FUNC base_model_name

base_model_name(self)
Returns the base_model_id of the model used by the backend. For example, granite-3.3-8b-instruct for ibm-granite/granite-3.3-8b-instruct.

FUNC add_adapter

add_adapter(self, adapter: LocalHFAdapter)
Register a LoRA/aLoRA adapter with this backend so it can be loaded later. Downloads the adapter weights (via adapter.get_local_hf_path) and records the adapter in the backend’s registry. The adapter must not already be registered with a different backend. Args:
  • adapter: The adapter to register with this backend.
Raises:
  • Exception: If adapter has already been added to a different backend.

FUNC load_adapter

load_adapter(self, adapter_qualified_name: str)
Load a previously registered adapter into the underlying HuggingFace model.
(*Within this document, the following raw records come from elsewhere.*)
/-
Copyright (c) 2026 the pub-hodgecm-mathlib formalisation cell (harness21).  Prover seat hodgecm-mathlib-F0P3a-p08 (g20): road «S3-ram» (LEAD F0P3a-plan (g13);
owner F0P3a-p06), (T2) G-side organ (Cnt2′), organ (z6) «FIX-FINITE, BLOCK LITERAL», part (z6-i) «CONFORMALITY OF `γ₁ − u·1` EXPORTED» (request of the `stub_Zaniso`
composition pen A-p16 (g33), 2026-09-02T04:21:30Z); 2026-09-02.
-/
import Literature.NumberTheory.Automorphic.UnitaryLatticeTreeAnisotropicBlockNonContraction   -- ★ p848962∕p849081 (this seat): §2–§3 unitarity relations, `valued_disc_eq_max_sq_of_unitary_anisotropic`, `eval_charpoly_fin_two_eq_det_sub_smul_one`
import HarnessLib

/-!
# `γ − u·1` is CONFORMAL for `γ` unitary for a residually anisotropic unimodular plane: every entry squared is bounded by the determinant, so the block depth is read off
# `|det(γ − u·1)| = |χ_γ(u)|` (Bruhat–Tits 1972 §10; Kottwitz 1986 §3)

Topic `NumberTheory/Automorphic`; namespace `Literature.NumberTheory.Automorphic.UnitaryLatticeTree`.  THEOREMS ONLY (no definition, no instance, no notation, no named fact,
no `sorry`); kernel lane `--supports stmt-HodgeConjecture-24833`; datum-free (`K` with `Valued K ℤᵐ⁰`, `σ` valuation-preserving, `|2| = 1`, principal units are squares).
Cell `pub/hodgecm-mathlib` (D-0151), crux H413; road «S3-ram» (Literature seeding, count-neutral); (T2) G-side organ (Cnt2′), organ **(z6)**, part **(z6-i)**: the internal
conformality step of ★ `exists_le_valued_sub_smul_one_mulVec_of_le_entry` (ED. 2 of `…AnisotropicBlockNonContraction`) EXPORTED as a standalone head, as asked by the
`stub_Zaniso` composition pen A-p16 (g33): with it the socket-side EQUALITY `|det(γ₁ − u₀₀·1)| = |ϖ|^{2d₀}` (`det(γ₁ − u·1) = χ_{γ₁}(u) = χ_{g_w}(u_w)`, spectral tie) yields BOTH
the block-depth upper bound `hγd : ∀ i j, |(γ₁ − u₀₀·1) i j| ≤ |ϖ|^{d₀}` and the lower bound `hA′ : ∃ i j, |ϖ|^{d₀} ≤ |(γ₁ − u₀₀·1) i j|` (ultrametric `|det| ≤ ‖T‖²`).

THE MATHEMATICS (= ★ ED. 2, §5): `T := γ − u·1`, `2T = s·1 + Z`, `s = tr γ − 2u`, `Z = !![a, b; b′, −a]` with `|b′| = |b|` (★ unitarity relations), `|disc γ| = max(|a|,|b|)² = m²`
(★ no cancellation by anisotropy); every entry of `T` has size `≤ R := max(|s|, m)` and `|4 det T| = |s² − disc γ| = R²` in all three regimes (`|s| < m`, `|s| > m` ultrametric;
`|s| = m` because a cancellation would make `disc γ` a square, i.e. `χ_γ` would have a root).  Hence `|T i j|² ≤ R² = |det T|`, and `|det T| = max_{i,j} |T i j|²`.

* **`forall_valued_sub_smul_one_apply_mul_self_le_det`** (`∀ i j, |T i j|·|T i j| ≤ |det T|`), **`valued_det_sub_smul_one_eq_max_sq`** (`|det T| = (max |T i j|)²` as
  `∃ i j, |det T| = |T i j|·|T i j| ∧ ∀ k l, |T k l| ≤ |T i j|`), `forall_valued_sub_smul_one_apply_le_of_valued_det_le` ∕ `exists_le_valued_sub_smul_one_apply_of_le_valued_det`
  (the two block-depth bounds from a determinant bound: `|det T| ≤ μ² ⇒ ∀ |T i j| ≤ μ`, `μ² ≤ |det T| ⇒ ∃ |T i j| ≥ μ`).

HONEST LABEL: HC_CM is proved only modulo the 2 remaining named inputs (hLiu418 24832, h413 24833) until rung 0 closes; nothing printed is asserted here (elementary valuation
algebra); «S3-ram» has no books consequence.

## References
* [BruhatTits1972] F. Bruhat, J. Tits, *Groupes réductifs sur un corps local I*, Publ. Math. IHÉS 41 (1972), §10.
* [Kottwitz1986] R. E. Kottwitz, *Base change for unit elements of Hecke algebras*, Compositio Math. 60 (1986), §3.
* [Jacobowitz1962] R. Jacobowitz, *Hermitian forms over local fields*, Amer. J. Math. 84 (1962), §7.
* [Rogawski1990] J. D. Rogawski, *Automorphic Representations of Unitary Groups in Three Variables*, Ann. of Math. Stud. 123 (1990), §4.9 pp. 54–56.
-/

set_option autoImplicit false

noncomputable section

open scoped Valued WithZero Matrix MatrixGroups

namespace Literature.NumberTheory.Automorphic.UnitaryLatticeTree

open Literature.NumberTheory.Automorphic Literature.NumberTheory.Automorphic.HermitianLattice Literature.NumberTheory.Rogawski1990

variable {K : Type*} [Field K] [Valued K ℤᵐ⁰]

/-- In `ℤᵐ⁰`: `x·x ≤ y·y ⇒ x ≤ y`. [folklore] -/
private theorem le_of_mul_self_le_mul_self_withZero' {x y : ℤᵐ⁰} (h : x * x ≤ y * y) : x ≤ y := by
  by_contra hlt
  rw [not_le] at hlt
  rcases eq_or_ne x 0 with hx | hx
  · rw [hx] at hlt; exact absurd hlt (not_lt.2 zero_le)
  · exact absurd h (not_le.2 (lt_of_le_of_lt (mul_le_mul' le_rfl hlt.le) (mul_lt_mul_of_pos_right hlt (zero_lt_iff.2 hx))))

set_option maxHeartbeats 800000 in
-- budget only: many valuation case splits.
/-- **`γ − u·1` IS CONFORMAL: EVERY ENTRY SQUARED IS AT MOST THE DETERMINANT** — for `γ ∈ U(σ, diag d)` (`diag d` residually anisotropic), `|2| = 1`, principal units
squares (`hsq`), `χ_γ` rootless in `K` (`hirr`), any scalar `u`: `∀ i j, |(γ − u·1) i j|·|(γ − u·1) i j| ≤ |det(γ − u·1)|`.  (All entries are `≤ R = max(|tr γ − 2u|, √|disc γ|)`
and `|det| = R²`; the export of ★ ED. 2's internal step, asked by the `stub_Zaniso` composition pen.) [cite: BruhatTits1972, §10] [cite: Kottwitz1986, §3] -/
theorem forall_valued_sub_smul_one_apply_mul_self_le_det {σ : K →+* K} (hvσ : ∀ a, Valued.v (σ a) = Valued.v a) (h2 : Valued.v (2 : K) = 1)
    (hsq : ∀ t : K, Valued.v (t - 1) < 1 → IsSquare t)
    {d : Fin 2 → K} (hd : ∀ i, Valued.v (d i) = 1)
    (hanis₀ : ∀ c : K, Valued.v c ≤ 1 → Valued.v (d 0 + d 1 * (σ c * c)) = 1)
    (hanis₁ : ∀ c : K, Valued.v c ≤ 1 → Valued.v (d 0 * (σ c * c) + d 1) = 1)
    {γ : Matrix (Fin 2) (Fin 2) K} (hU : (γ.map σ)ᵀ * Matrix.diagonal d * γ = Matrix.diagonal d)
    (hirr : ∀ x : K, ¬ γ.charpoly.IsRoot x) (u : K) :
    ∀ i j, Valued.v ((γ - u • (1 : Matrix (Fin 2) (Fin 2) K)) i j) * Valued.v ((γ - u • (1 : Matrix (Fin 2) (Fin 2) K)) i j) ≤
      Valued.v (γ - u • (1 : Matrix (Fin 2) (Fin 2) K)).det := by
  have h20 : (2 : K) ≠ 0 := fun h => by rw [h, map_zero] at h2; exact zero_ne_one h2
  have h4 : Valued.v (4 : K) = 1 := by rw [show (4 : K) = 2 * 2 by norm_num, map_mul, h2, one_mul]
  -- names
  set T : Matrix (Fin 2) (Fin 2) K := γ - u • (1 : Matrix (Fin 2) (Fin 2) K) with hT
  set a : K := γ 0 0 - γ 1 1 with ha
  set s : K := γ 0 0 + γ 1 1 - 2 * u with hs
  set e : K := γ.trace ^ 2 - 4 * γ.det with he
  set m : ℤᵐ⁰ := max (Valued.v a) (Valued.v (γ 0 1)) with hm
  have hem : Valued.v e = m * m := valued_disc_eq_max_sq_of_unitary_anisotropic hvσ h2 hd hanis₀ hanis₁ hU
  have h10 : Valued.v (γ 1 0) = Valued.v (γ 0 1) := valued_apply_one_zero_eq_of_unitary_diagonal_two hvσ hd hU
  -- entries of `T` and `4 det T = s² − e`
  have hT00 : T 0 0 = γ 0 0 - u := by simp [hT]
  have hT11 : T 1 1 = γ 1 1 - u := by simp [hT]
  have hT01 : T 0 1 = γ 0 1 := by simp [hT]
  have hT10 : T 1 0 = γ 1 0 := by simp [hT]
  have hsa : s + a = 2 * (γ 0 0 - u) := by rw [hs, ha]; ring
  have hsa' : s - a = 2 * (γ 1 1 - u) := by rw [hs, ha]; ring
  have hdetT : 4 * T.det = s ^ 2 - e := by
    rw [Matrix.det_fin_two, hT00, hT11, hT01, hT10, he, Matrix.trace_fin_two, Matrix.det_fin_two, hs]; ring
  have hvT00 : Valued.v (T 0 0) = Valued.v (s + a) := by rw [hsa, map_mul, h2, one_mul, hT00]
  have hvT11 : Valued.v (T 1 1) = Valued.v (s - a) := by rw [hsa', map_mul, h2, one_mul, hT11]
  have hvdetT : Valued.v T.det = Valued.v (s ^ 2 - e) := by rw [← hdetT, map_mul, h4, one_mul]
  -- `R := max(|s|, m)` bounds the entries of `T`
  set R : ℤᵐ⁰ := max (Valued.v s) m with hR
  have ha_le : Valued.v a ≤ m := le_max_left _ _
  have hb_le : Valued.v (γ 0 1) ≤ m := le_max_right _ _
  have hent : ∀ i j, Valued.v (T i j) ≤ R := fun i j => by
    fin_cases i <;> fin_cases j
    · change Valued.v (T 0 0) ≤ R
      rw [hvT00]; exact (Valuation.map_add_le _ (le_max_left _ _) (ha_le.trans (le_max_right _ _)))
    · change Valued.v (T 0 1) ≤ R
      rw [hT01]; exact hb_le.trans (le_max_right _ _)
    · change Valued.v (T 1 0) ≤ R
      rw [hT10, h10]; exact hb_le.trans (le_max_right _ _)
    · change Valued.v (T 1 1) ≤ R
      rw [hvT11]; exact (Valuation.map_sub_le _ (le_max_left _ _) (ha_le.trans (le_max_right _ _)))
  -- if `R = 0` everything vanishes
  rcases eq_or_ne R 0 with hR0 | hR0
  · intro i j
    have h0 : Valued.v (T i j) = 0 := le_antisymm (by rw [← hR0]; exact hent i j) zero_le
    rw [h0, zero_mul]; exact zero_le
  -- `|det T| = R²` (conformality, all three regimes)
  have hvs2 : Valued.v (s ^ 2) = Valued.v s * Valued.v s := by rw [map_pow, pow_two]
  have hdet : R * R ≤ Valued.v T.det := by
    rw [hvdetT]
    rcases lt_trichotomy (Valued.v s) m with hlt | heq | hgt
    · have hR' : R = m := max_eq_right hlt.le
      have hm0 : m ≠ 0 := by rw [← hR']; exact hR0
      have hlt2 : Valued.v (s ^ 2) < Valued.v e := by
        rw [hvs2, hem]
        exact lt_of_le_of_lt (mul_le_mul' le_rfl hlt.le) (mul_lt_mul_of_pos_right hlt (zero_lt_iff.2 hm0))
      rw [Valuation.map_sub_eq_of_lt_right _ hlt2, hem, hR']
    · have hR' : R = m := by rw [hR, heq, max_self]
      have hm0 : m ≠ 0 := by rw [← hR']; exact hR0
      rw [hR']
      by_contra hlt
      rw [not_le] at hlt
      have hs0 : s ≠ 0 := fun h0 => hm0 (by rw [← heq, h0, map_zero])
      have hvs : Valued.v (s ^ 2) = m * m := by rw [hvs2, heq]
      have ht1 : Valued.v (e / s ^ 2 - 1) < 1 := by
        have hs20 : s ^ 2 ≠ 0 := pow_ne_zero 2 hs0
        rw [div_sub_one hs20, map_div₀, hvs, ← Valuation.map_neg, neg_sub]
        have hpos : (0 : ℤᵐ⁰) < m * m := zero_lt_iff.2 (mul_ne_zero hm0 hm0)
        rwa [div_lt_one₀ hpos]
      obtain ⟨r, hr⟩ := hsq _ ht1
      have hw : (r * s) * (r * s) = γ.trace ^ 2 - 4 * γ.det := by
        rw [← he]
        have hs20 : s ^ 2 ≠ 0 := pow_ne_zero 2 hs0
        have : e = r * r * s ^ 2 := by rw [← hr, div_mul_cancel₀ e hs20]
        rw [this]; ring
      refine hirr ((γ.trace + r * s) / 2) ?_
      rw [Polynomial.IsRoot.def, eval_charpoly_fin_two_eq_det_sub_smul_one, Matrix.det_fin_two]
      simp only [Matrix.sub_apply, Matrix.smul_apply, Matrix.one_apply_eq, Matrix.one_apply_ne (by decide : (0 : Fin 2) ≠ 1),
        Matrix.one_apply_ne (by decide : (1 : Fin 2) ≠ 0), smul_eq_mul, mul_one, mul_zero, sub_zero]
      rw [Matrix.trace_fin_two, Matrix.det_fin_two] at hw
      rw [Matrix.trace_fin_two]
      field_simp
      linear_combination hw
    · have hR' : R = Valued.v s := max_eq_left hgt.le
      have hlt2 : Valued.v e < Valued.v (s ^ 2) := by
        rw [hvs2, hem]
        exact lt_of_le_of_lt (mul_le_mul' le_rfl hgt.le) (mul_lt_mul_of_pos_right hgt (lt_of_le_of_lt zero_le hgt))
      rw [Valuation.map_sub_eq_of_lt_left _ hlt2, hvs2, hR']
  intro i j
  exact (mul_le_mul' (hent i j) (hent i j)).trans hdet

/-- **`|det(γ − u·1)| = (max entry)²`**: some entry of `T = γ − u·1` attains `|T i j|² = |det T|` and dominates all others. [cite: BruhatTits1972, §10] [cite: Kottwitz1986, §3] -/
theorem valued_det_sub_smul_one_eq_max_sq {σ : K →+* K} (hvσ : ∀ a, Valued.v (σ a) = Valued.v a) (h2 : Valued.v (2 : K) = 1)
    (hsq : ∀ t : K, Valued.v (t - 1) < 1 → IsSquare t)
    {d : Fin 2 → K} (hd : ∀ i, Valued.v (d i) = 1)
    (hanis₀ : ∀ c : K, Valued.v c ≤ 1 → Valued.v (d 0 + d 1 * (σ c * c)) = 1)
    (hanis₁ : ∀ c : K, Valued.v c ≤ 1 → Valued.v (d 0 * (σ c * c) + d 1) = 1)
    {γ : Matrix (Fin 2) (Fin 2) K} (hU : (γ.map σ)ᵀ * Matrix.diagonal d * γ = Matrix.diagonal d)
    (hirr : ∀ x : K, ¬ γ.charpoly.IsRoot x) (u : K) :
    ∃ i j, Valued.v (γ - u • (1 : Matrix (Fin 2) (Fin 2) K)).det =
        Valued.v ((γ - u • (1 : Matrix (Fin 2) (Fin 2) K)) i j) * Valued.v ((γ - u • (1 : Matrix (Fin 2) (Fin 2) K)) i j) ∧
      ∀ k l, Valued.v ((γ - u • (1 : Matrix (Fin 2) (Fin 2) K)) k l) ≤ Valued.v ((γ - u • (1 : Matrix (Fin 2) (Fin 2) K)) i j) := by
  set T : Matrix (Fin 2) (Fin 2) K := γ - u • (1 : Matrix (Fin 2) (Fin 2) K) with hT
  have hconf := forall_valued_sub_smul_one_apply_mul_self_le_det hvσ h2 hsq hd hanis₀ hanis₁ hU hirr u
  -- an entry of maximal size
  have hex : ∃ i j, ∀ k l, Valued.v (T k l) ≤ Valued.v (T i j) := by
    obtain ⟨p, -, hp⟩ := Finset.exists_max_image (Finset.univ : Finset (Fin 2 × Fin 2)) (fun p => Valued.v (T p.1 p.2)) ⟨(0, 0), Finset.mem_univ _⟩
    exact ⟨p.1, p.2, fun k l => hp (k, l) (Finset.mem_univ _)⟩
  obtain ⟨i, j, hij⟩ := hex
  refine ⟨i, j, le_antisymm ?_ (hconf i j), hij⟩
  -- `|det T| ≤ (max entry)²` (ultrametric)
  rw [Matrix.det_fin_two]
  refine Valuation.map_sub_le _ ?_ ?_
  · rw [map_mul]; exact mul_le_mul' (hij 0 0) (hij 1 1)
  · rw [map_mul]; exact mul_le_mul' (hij 0 1) (hij 1 0)

/-- **BLOCK-DEPTH UPPER BOUND FROM A DETERMINANT BOUND**: `|det(γ − u·1)| ≤ μ·μ ⇒ ∀ i j, |(γ − u·1) i j| ≤ μ` (conformality). [cite: Kottwitz1986, §3] -/
theorem forall_valued_sub_smul_one_apply_le_of_valued_det_le {σ : K →+* K} (hvσ : ∀ a, Valued.v (σ a) = Valued.v a) (h2 : Valued.v (2 : K) = 1)
    (hsq : ∀ t : K, Valued.v (t - 1) < 1 → IsSquare t)
    {d : Fin 2 → K} (hd : ∀ i, Valued.v (d i) = 1)
    (hanis₀ : ∀ c : K, Valued.v c ≤ 1 → Valued.v (d 0 + d 1 * (σ c * c)) = 1)
    (hanis₁ : ∀ c : K, Valued.v c ≤ 1 → Valued.v (d 0 * (σ c * c) + d 1) = 1)
    {γ : Matrix (Fin 2) (Fin 2) K} (hU : (γ.map σ)ᵀ * Matrix.diagonal d * γ = Matrix.diagonal d)
    (hirr : ∀ x : K, ¬ γ.charpoly.IsRoot x) (u : K) {μ : ℤᵐ⁰} (hμ : Valued.v (γ - u • (1 : Matrix (Fin 2) (Fin 2) K)).det ≤ μ * μ) :
    ∀ i j, Valued.v ((γ - u • (1 : Matrix (Fin 2) (Fin 2) K)) i j) ≤ μ := fun i j =>
  le_of_mul_self_le_mul_self_withZero' ((forall_valued_sub_smul_one_apply_mul_self_le_det hvσ h2 hsq hd hanis₀ hanis₁ hU hirr u i j).trans hμ)

/-- **BLOCK-DEPTH LOWER BOUND FROM A DETERMINANT BOUND**: `μ·μ ≤ |det(γ − u·1)| ⇒ ∃ i j, μ ≤ |(γ − u·1) i j|` (ultrametric; no unitarity needed beyond the statement's
uniformity — proved from `valued_det_sub_smul_one_eq_max_sq`). [cite: Kottwitz1986, §3] -/
theorem exists_le_valued_sub_smul_one_apply_of_le_valued_det {σ : K →+* K} (hvσ : ∀ a, Valued.v (σ a) = Valued.v a) (h2 : Valued.v (2 : K) = 1)
    (hsq : ∀ t : K, Valued.v (t - 1) < 1 → IsSquare t)
    {d : Fin 2 → K} (hd : ∀ i, Valued.v (d i) = 1)
    (hanis₀ : ∀ c : K, Valued.v c ≤ 1 → Valued.v (d 0 + d 1 * (σ c * c)) = 1)
    (hanis₁ : ∀ c : K, Valued.v c ≤ 1 → Valued.v (d 0 * (σ c * c) + d 1) = 1)
    {γ : Matrix (Fin 2) (Fin 2) K} (hU : (γ.map σ)ᵀ * Matrix.diagonal d * γ = Matrix.diagonal d)
    (hirr : ∀ x : K, ¬ γ.charpoly.IsRoot x) (u : K) {μ : ℤᵐ⁰} (hμ : μ * μ ≤ Valued.v (γ - u • (1 : Matrix (Fin 2) (Fin 2) K)).det) :
    ∃ i j, μ ≤ Valued.v ((γ - u • (1 : Matrix (Fin 2) (Fin 2) K)) i j) := by
  obtain ⟨i, j, hdet, -⟩ := valued_det_sub_smul_one_eq_max_sq hvσ h2 hsq hd hanis₀ hanis₁ hU hirr u
  exact ⟨i, j, le_of_mul_self_le_mul_self_withZero' (by rw [← hdet]; exact hμ)⟩

end Literature.NumberTheory.Automorphic.UnitaryLatticeTree

end
/-- **Differentiation under the integral sign**: `t ↦ ∫ e^{tX} H dπ` has derivative `∫ X H dπ` at `t = 0` for bounded measurable
`X, H`. [cite: Wilson1974, §III (one-site Wilson action: Gibbs-tilted product Haar measure; bookkeeping)] -/
theorem hasDerivAt_integral_exp_mul_mul (hX : Measurable X) (hH : Measurable H) (hXb : ∀ ω, |X ω| ≤ CX)
    (hHb : ∀ ω, |H ω| ≤ CH) :
    HasDerivAt (fun t : ℝ => ∫ ω, Real.exp (t * X ω) * H ω ∂μ) (∫ ω, X ω * H ω ∂μ) 0 := by
  -- the parametric integrand and its derivative
  set F : ℝ → Ω → ℝ := fun t ω => Real.exp (t * X ω) * H ω with hF
  set F' : ℝ → Ω → ℝ := fun t ω => X ω * Real.exp (t * X ω) * H ω with hF'
  have hmeasF : ∀ t, AEStronglyMeasurable (F t) μ := fun t =>
    (((measurable_const.mul hX).exp).mul hH).aestronglyMeasurable
  have hmeasF' : ∀ t, AEStronglyMeasurable (F' t) μ := fun t =>
    ((hX.mul ((measurable_const.mul hX).exp)).mul hH).aestronglyMeasurable
  have hF0 : Integrable (F 0) μ := by
    refine Integrable.of_bound (hmeasF 0) CH (ae_of_all _ fun ω => ?_)
    simp only [hF, zero_mul, Real.exp_zero, one_mul, Real.norm_eq_abs]
    exact hHb ω
  have hbound : ∀ᵐ ω ∂μ, ∀ t ∈ Metric.ball (0 : ℝ) 1, ‖F' t ω‖ ≤ CX * Real.exp CX * CH := by
    refine ae_of_all _ fun ω t ht => ?_
    have hCX : 0 ≤ CX := (abs_nonneg _).trans (hXb ω)
    rw [Metric.mem_ball, dist_zero_right, Real.norm_eq_abs] at ht
    simp only [hF', Real.norm_eq_abs, abs_mul, Real.abs_exp]
    have h1 : Real.exp (t * X ω) ≤ Real.exp CX := by
      rw [Real.exp_le_exp]
      calc t * X ω ≤ |t * X ω| := le_abs_self _
        _ = |t| * |X ω| := abs_mul _ _
        _ ≤ 1 * CX := mul_le_mul ht.le (hXb ω) (abs_nonneg _) zero_le_one
        _ = CX := one_mul _
    calc |X ω| * Real.exp (t * X ω) * |H ω| ≤ CX * Real.exp CX * CH :=
        mul_le_mul (mul_le_mul (hXb ω) h1 (Real.exp_pos _).le hCX) (hHb ω) (abs_nonneg _) (by positivity)
      _ = CX * Real.exp CX * CH := rfl
  have hdiff : ∀ᵐ ω ∂μ, ∀ t ∈ Metric.ball (0 : ℝ) 1, HasDerivAt (F · ω) (F' t ω) t := by
    refine ae_of_all _ fun ω t _ => ?_
    simp only [hF, hF']
    have h := ((hasDerivAt_id t).mul_const (X ω)).exp.mul_const (H ω)
    simpa [mul_comm] using h
  have h := (hasDerivAt_integral_of_dominated_loc_of_deriv_le (Metric.ball_mem_nhds (0 : ℝ) zero_lt_one)
    (Eventually.of_forall hmeasF) hF0 (hmeasF' 0) hbound (integrable_const _) hdiff).2
  simpa [hF, hF'] using h

omit [IsProbabilityMeasure μ] in
/-- **The tilted mean as a quotient**: `∫ H d(μ.tilted (tX)) = (∫ e^{tX} H dμ)/(∫ e^{tX} dμ)`. [cite: Wilson1974, §III (one-site Wilson action: Gibbs-tilted product Haar measure; bookkeeping)] -/
theorem integral_tilted_mul_eq_div (t : ℝ) :
    ∫ ω, H ω ∂(μ.tilted fun ω => t * X ω) =
      (∫ ω, Real.exp (t * X ω) * H ω ∂μ) / ∫ ω, Real.exp (t * X ω) ∂μ := by
  rw [integral_tilted]
  simp only [smul_eq_mul]
  rw [div_eq_inv_mul, ← integral_const_mul]
  refine integral_congr_ae (ae_of_all _ fun ω => ?_)
  simp only
  ring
The adapter must have been registered via add_adapter first. Do not call this method while generation requests are in progress. Args:
  • adapter_qualified_name: The adapter.qualified_name of the adapter to load (i.e. "<name>_<adapter_type>")
Raises:
  • ValueError: If no adapter with the given qualified name has been added to this backend.

FUNC unload_adapter

unload_adapter(self, adapter_qualified_name: str)
Unload a previously loaded adapter from the underlying HuggingFace model. If the adapter is not currently loaded, a log message is emitted and the method returns without error. Args:
  • adapter_qualified_name: The adapter.qualified_name of the adapter to unload.

FUNC list_adapters

list_adapters(self) -> list[str]
List the qualified names of all adapters currently loaded in this backend. Returns:
  • list[str]: Qualified adapter names (i.e. adapter.qualified_name) for all adapters that have been loaded via load_adapter.